#### EXERCISE GOAL:
Reading the data below, count the lines that carry the string "adjacency". Give nothing but the count.

#### RECORDS FOR PROCESSING:
import Summits.ValiantsHypothesis.ValiantsHypothesis.Theorems.DivisionGapSquareGridDimersDivisionEasyBridge

/-!
# The square grid inside the Aztec diamond: coordinates

The `(2k+2) × (2k+2)` square grid is the induced subgraph of the Aztec diamond graph of order `2k+1`
on its central vertices (Propp 2003, §1.2, first example).  This file sets up the embedding `ψ`, the
grid coordinates `gH`, `gV` of the endpoints of an Aztec edge, and proves that grid adjacency (the
item's four disjuncts `Adj4`) is exactly "being the two endpoints of an Aztec edge with both endpoints
in range" (`exists_edge_of_adj4`, `adj4_of_edge`). [cite: Propp2003, §1.2]

All `def … : Prop` declarations in this file are decidable predicates on finite data (not named facts).
Support file for `SquareGridDimersDivisionEasy` (route DivisionGap, item stmt-ValiantsHypothesis-5072);
the closing theorem is `squareGridDimersDivisionEasy_proof` in `…DivisionGapSquareGridDimersDivisionEasy.lean`.
-/

namespace Summit.ValiantsHypothesis.ValiantsHypothesis.Theorems

namespace SquareGridDimers

set_option linter.dupNamespace false

noncomputable section

open Finset

/-! ## The square grid inside the Aztec diamond

The `(2k+2) × (2k+2)` square grid is the induced subgraph of the Aztec diamond graph of order
`2k+1` on its central vertices (Propp 2003, §1.2, first example: "for any n, one can assign a
0,1-weighting to the edges of the Aztec diamond graph of order 2n-1 so that the matchings of positive
weight correspond to the matchings of the 2n-by-2n square grid"). -/

section Square

variable (kk : ℕ)

/-- Vertices of the `(2k+2) × (2k+2)` square grid, as in the item. [cite: Propp2003, §1.2] -/
abbrev GV : Type := Fin (2 * kk + 2) × Fin (2 * kk + 2)

/-- The item's adjacency on `Fin N × Fin N` (edges `(i,j)–(i+1,j)` and `(i,j)–(i,j+1)`), verbatim. [folklore] -/
def Adj4 {N : ℕ} (v w : Fin N × Fin N) : Prop :=
  ((v.1 : ℕ) + 1 = w.1 ∧ (v.2 : ℕ) = w.2) ∨ (((w.1 : ℕ) + 1 = v.1 ∧ (v.2 : ℕ) = w.2) ∨
    (((v.1 : ℕ) = w.1 ∧ (v.2 : ℕ) + 1 = w.2) ∨ ((v.1 : ℕ) = w.1 ∧ ((w.2 : ℕ) + 1 = v.2))))

/-- The item's adjacency is decidable. [folklore] -/
instance {N : ℕ} (v w : Fin N × Fin N) : Decidable (Adj4 v w) := by unfold Adj4; infer_instance

/-- The embedding of the square grid into the Aztec diamond of order `2k+1` (the grid drawn
diagonally: vertex `(r, s)` goes to the lattice point `(r+s-n, r-s)`). [cite: Propp2003, §1.2] -/
def ψ (v : GV kk) : V (2 * kk + 1) :=
  if (v.1.val + v.2.val) % 2 = 0 then
    Sum.inl (⟨(v.1.val + v.2.val) / 2, by omega⟩, ⟨(v.1.val + 2 * kk - v.2.val) / 2, by omega⟩)
  else
    Sum.inr (⟨(v.1.val + v.2.val - 1) / 2, by omega⟩, ⟨(v.1.val + 2 * kk + 1 - v.2.val) / 2, by omega⟩)

/-- Grid coordinates (possibly out of range) of the horizontal endpoint of an edge. [folklore] -/
def gH (e : E (2 * kk + 1)) : ℤ × ℤ :=
  ((e.1.1.val : ℤ) + e.1.2.val + e.2.1.val - kk, (e.1.1.val : ℤ) - e.1.2.val + e.2.1.val + kk)

/-- Grid coordinates (possibly out of range) of the vertical endpoint of an edge. [folklore] -/
def gV (e : E (2 * kk + 1)) : ℤ × ℤ :=
  ((e.1.1.val : ℤ) + e.1.2.val + e.2.2.val - kk, (e.1.1.val : ℤ) - e.1.2.val - e.2.2.val + kk + 1)

/-- A pair of integers is a grid vertex. [folklore] -/
def InRange (z : ℤ × ℤ) : Prop := 0 ≤ z.1 ∧ z.1 < 2 * kk + 2 ∧ 0 ≤ z.2 ∧ z.2 < 2 * kk + 2

/-- `InRange` is decidable. [folklore] -/
instance (z : ℤ × ℤ) : Decidable (InRange kk z) := by unfold InRange; infer_instance

/-- Clamp a pair of integers to a grid vertex (the identity on grid vertices). [folklore] -/
def toGV (z : ℤ × ℤ) : GV kk :=
  (⟨z.1.toNat % (2 * kk + 2), Nat.mod_lt _ (by omega)⟩, ⟨z.2.toNat % (2 * kk + 2), Nat.mod_lt _ (by omega)⟩)

variable {kk}

/-- When `ψ v` is a given W/E-type vertex. [folklore] -/
theorem ψ_eq_inl_iff (v : GV kk) (x : Fin (2 * kk + 1 + 1)) (y : Fin (2 * kk + 1)) :
    ψ kk v = Sum.inl (x, y) ↔ (v.1.val + v.2.val) % 2 = 0 ∧ (v.1.val + v.2.val) / 2 = x.val ∧
      (v.1.val + 2 * kk - v.2.val) / 2 = y.val := by
  unfold ψ
  split_ifs with h
  · simp [h, Fin.ext_iff]
  · simp [h]

/-- When `ψ v` is a given S/N-type vertex. [folklore] -/
theorem ψ_eq_inr_iff (v : GV kk) (p : Fin (2 * kk + 1)) (y : Fin (2 * kk + 1 + 1)) :
    ψ kk v = Sum.inr (p, y) ↔ (v.1.val + v.2.val) % 2 = 1 ∧ (v.1.val + v.2.val - 1) / 2 = p.val ∧
      (v.1.val + 2 * kk + 1 - v.2.val) / 2 = y.val := by
  unfold ψ
  split_ifs with h
  · simp [h]
  · simp [Fin.ext_iff, Nat.mod_two_ne_zero.mp h]

/-- `toGV` on grid vertices. [folklore] -/
theorem toGV_val (z : ℤ × ℤ) (h : InRange kk z) :
    ((toGV kk z).1.val : ℤ) = z.1 ∧ ((toGV kk z).2.val : ℤ) = z.2 := by
  obtain ⟨h1, h2, h3, h4⟩ := h
  simp only [toGV]
  constructor
  · rw [Nat.mod_eq_of_lt (by omega)]; omega
  · rw [Nat.mod_eq_of_lt (by omega)]; omega

/-- The embedded horizontal endpoint. [folklore] -/
theorem ψ_toGV_gH (e : E (2 * kk + 1)) (h : InRange kk (gH kk e)) :
    ψ kk (toGV kk (gH kk e)) = hEnd e := by
  have hv := toGV_val (gH kk e) h
  rw [hEnd, ψ_eq_inl_iff]
  have := e.2.1.isLt
  simp only [gH, InRange] at hv h ⊢
  omega

/-- The embedded vertical endpoint. [folklore] -/
theorem ψ_toGV_gV (e : E (2 * kk + 1)) (h : InRange kk (gV kk e)) :
    ψ kk (toGV kk (gV kk e)) = vEnd e := by
  have hv := toGV_val (gV kk e) h
  rw [vEnd, ψ_eq_inr_iff]
  have := e.2.2.isLt
  simp only [gV, InRange] at hv h ⊢
  omega

/-- A horizontal endpoint in the image of `ψ` has grid coordinates in range. [folklore] -/
theorem inRange_gH_of_eq (e : E (2 * kk + 1)) (v : GV kk) (h : ψ kk v = hEnd e) :
    InRange kk (gH kk e) ∧ toGV kk (gH kk e) = v := by
  rw [hEnd, ψ_eq_inl_iff] at h
  have := v.1.isLt; have := v.2.isLt; have := e.2.1.isLt
  have hr : InRange kk (gH kk e) := by
    simp only [InRange, gH] at h ⊢; omega
  refine ⟨hr, ?_⟩
  have hv := toGV_val _ hr
  simp only [gH] at h hv
  refine Prod.ext (Fin.ext ?_) (Fin.ext ?_)
  · simp only [gH]; omega
  · simp only [gH]; omega

/-- A vertical endpoint in the image of `ψ` has grid coordinates in range. [folklore] -/
theorem inRange_gV_of_eq (e : E (2 * kk + 1)) (v : GV kk) (h : ψ kk v = vEnd e) :
    InRange kk (gV kk e) ∧ toGV kk (gV kk e) = v := by
  rw [vEnd, ψ_eq_inr_iff] at h
  have := v.1.isLt; have := v.2.isLt; have := e.2.2.isLt
  have hr : InRange kk (gV kk e) := by
    simp only [InRange, gV] at h ⊢; omega
  refine ⟨hr, ?_⟩
  have hv := toGV_val _ hr
  simp only [gV] at h hv
  refine Prod.ext (Fin.ext ?_) (Fin.ext ?_)
  · simp only [gV]; omega
  · simp only [gV]; omega

/-- `ψ` is injective. [folklore] -/
theorem ψ_injective : Function.Injective (ψ kk) := by
  intro v w h
  have := v.1.isLt; have := v.2.isLt; have := w.1.isLt; have := w.2.isLt
  rcases hw : ψ kk w with ⟨x, y⟩ | ⟨p, y⟩
  · rw [hw, ψ_eq_inl_iff] at h
    rw [ψ_eq_inl_iff] at hw
    ext <;> omega
  · rw [hw, ψ_eq_inr_iff] at h
    rw [ψ_eq_inr_iff] at hw
    ext <;> omega

/-- A pair of integers equal to the coordinates of a grid vertex is in range and clamps to it. [folklore] -/
theorem inRange_and_toGV_eq (z : ℤ × ℤ) (u : GV kk) (h : z.1 = u.1.val ∧ z.2 = u.2.val) :
    InRange kk z ∧ toGV kk z = u := by
  have := u.1.isLt; have := u.2.isLt
  have hr : InRange kk z := by unfold InRange; omega
  refine ⟨hr, ?_⟩
  have hv := toGV_val z hr
  refine Prod.ext (Fin.ext ?_) (Fin.ext ?_) <;> omega

/-- Core of the edge construction: an even grid vertex and an adjacent vertex are the endpoints of
an edge of the Aztec diamond. [cite: Propp2003, §1.2] -/
theorem exists_edge_of_adj4_even (w z : GV kk) (hw : (w.1.val + w.2.val) % 2 = 0) (h : Adj4 w z) :
    ∃ e : E (2 * kk + 1), ((gH kk e).1 = w.1.val ∧ (gH kk e).2 = w.2.val) ∧
      ((gV kk e).1 = z.1.val ∧ (gV kk e).2 = z.2.val) := by
  have := w.1.isLt; have := w.2.isLt; have := z.1.isLt; have := z.2.isLt
  rcases h with ⟨h1, h2⟩ | ⟨h1, h2⟩ | ⟨h1, h2⟩ | ⟨h1, h2⟩
  · refine ⟨((⟨(w.1.val + w.2.val) / 2, by omega⟩, ⟨(w.1.val + 2 * kk - w.2.val) / 2, by omega⟩),
      (0, 1)), ?_, ?_⟩ <;> simp only [gH, gV, Fin.val_zero, Fin.val_one] <;> omega
  · refine ⟨((⟨(w.1.val + w.2.val) / 2 - 1, by omega⟩, ⟨(w.1.val + 2 * kk - w.2.val) / 2, by omega⟩),
      (1, 0)), ?_, ?_⟩ <;> simp only [gH, gV, Fin.val_zero, Fin.val_one] <;> omega
  · refine ⟨((⟨(w.1.val + w.2.val) / 2, by omega⟩, ⟨(w.1.val + 2 * kk - w.2.val) / 2, by omega⟩),
      (0, 0)), ?_, ?_⟩ <;> simp only [gH, gV, Fin.val_zero] <;> omega
  · refine ⟨((⟨(w.1.val + w.2.val) / 2 - 1, by omega⟩, ⟨(w.1.val + 2 * kk - w.2.val) / 2, by omega⟩),
      (1, 1)), ?_, ?_⟩ <;> simp only [gH, gV, Fin.val_one] <;> omega

/-- Adjacent grid vertices have coordinate sums of opposite parities. [folklore] -/
theorem parity_of_adj4 (u v : GV kk) (h : Adj4 u v) :
    (u.1.val + u.2.val) % 2 ≠ (v.1.val + v.2.val) % 2 := by
  rcases h with ⟨h1, h2⟩ | ⟨h1, h2⟩ | ⟨h1, h2⟩ | ⟨h1, h2⟩ <;> omega

/-- `Adj4` is symmetric. [folklore] -/
theorem adj4_symm {N : ℕ} (u v : Fin N × Fin N) (h : Adj4 u v) : Adj4 v u := by
  rcases h with h | h | h | h
  · exact Or.inr (Or.inl ⟨h.1, h.2.symm⟩)
  · exact Or.inl ⟨h.1, h.2.symm⟩
  · exact Or.inr (Or.inr (Or.inr ⟨h.1.symm, h.2⟩))
  · exact Or.inr (Or.inr (Or.inl ⟨h.1.symm, h.2⟩))

/-- **Grid edges are Aztec edges.** Adjacent grid vertices are the clamped endpoints of an edge of
the Aztec diamond with both endpoints in range. [cite: Propp2003, §1.2] -/
theorem exists_edge_of_adj4 (u v : GV kk) (h : Adj4 u v) :
    ∃ e : E (2 * kk + 1), InRange kk (gH kk e) ∧ InRange kk (gV kk e) ∧
      ((toGV kk (gH kk e) = u ∧ toGV kk (gV kk e) = v) ∨ (toGV kk (gH kk e) = v ∧ toGV kk (gV kk e) = u)) := by
  by_cases hu : (u.1.val + u.2.val) % 2 = 0
  · obtain ⟨e, he1, he2⟩ := exists_edge_of_adj4_even u v hu h
    obtain ⟨a1, a2⟩ := inRange_and_toGV_eq _ _ he1
    obtain ⟨b1, b2⟩ := inRange_and_toGV_eq _ _ he2
    exact ⟨e, a1, b1, Or.inl ⟨a2, b2⟩⟩
  · have hv : (v.1.val + v.2.val) % 2 = 0 := by have := parity_of_adj4 u v h; omega
    obtain ⟨e, he1, he2⟩ := exists_edge_of_adj4_even v u hv (adj4_symm u v h)
    obtain ⟨a1, a2⟩ := inRange_and_toGV_eq _ _ he1
    obtain ⟨b1, b2⟩ := inRange_and_toGV_eq _ _ he2
    exact ⟨e, a1, b1, Or.inr ⟨a2, b2⟩⟩

/-- The clamped endpoints of an in-range edge are adjacent in the grid. [cite: Propp2003, §1.2] -/
theorem adj4_of_edge (e : E (2 * kk + 1)) (h1 : InRange kk (gH kk e)) (h2 : InRange kk (gV kk e)) :
    Adj4 (toGV kk (gH kk e)) (toGV kk (gV kk e)) := by
  have a := toGV_val _ h1
  have b := toGV_val _ h2
  have hg : (gV kk e).1 - (gH kk e).1 = (e.2.2.val : ℤ) - e.2.1.val ∧
      (gV kk e).2 - (gH kk e).2 = 1 - (e.2.2.val : ℤ) - e.2.1.val := by
    simp only [gH, gV]; omega
  have := e.2.1.isLt; have := e.2.2.isLt
  unfold Adj4
  omega

/-- Horizontal and vertical clamped endpoints never coincide (parity). [folklore] -/
theorem toGV_gH_ne_toGV_gV (e e' : E (2 * kk + 1)) (h1 : InRange kk (gH kk e)) (h2 : InRange kk (gV kk e')) :
    toGV kk (gH kk e) ≠ toGV kk (gV kk e') := by
  intro h
  have a := toGV_val _ h1
  have b := toGV_val _ h2
  rw [h] at a
  simp only [gH, gV] at a b
  omega

/-- An edge is determined by its two endpoints. [folklore] -/
theorem edge_eq_of_ends {m : ℕ} (e e' : E m) (h1 : hEnd e = hEnd e') (h2 : vEnd e = vEnd e') : e = e' := by
  obtain ⟨⟨p, q⟩, ⟨δ, ε⟩⟩ := e
  obtain ⟨⟨p', q'⟩, ⟨δ', ε'⟩⟩ := e'
  simp only [hEnd, vEnd, Sum.inl.injEq, Sum.inr.injEq, Prod.mk.injEq, Fin.ext_iff] at h1 h2
  have := δ.isLt; have := δ'.isLt; have := ε.isLt; have := ε'.isLt
  simp only [Prod.mk.injEq, Fin.ext_iff]
  omega

end Square

end

end SquareGridDimers

end Summit.ValiantsHypothesis.ValiantsHypothesis.Theorems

#### RESPONSE BOX:
3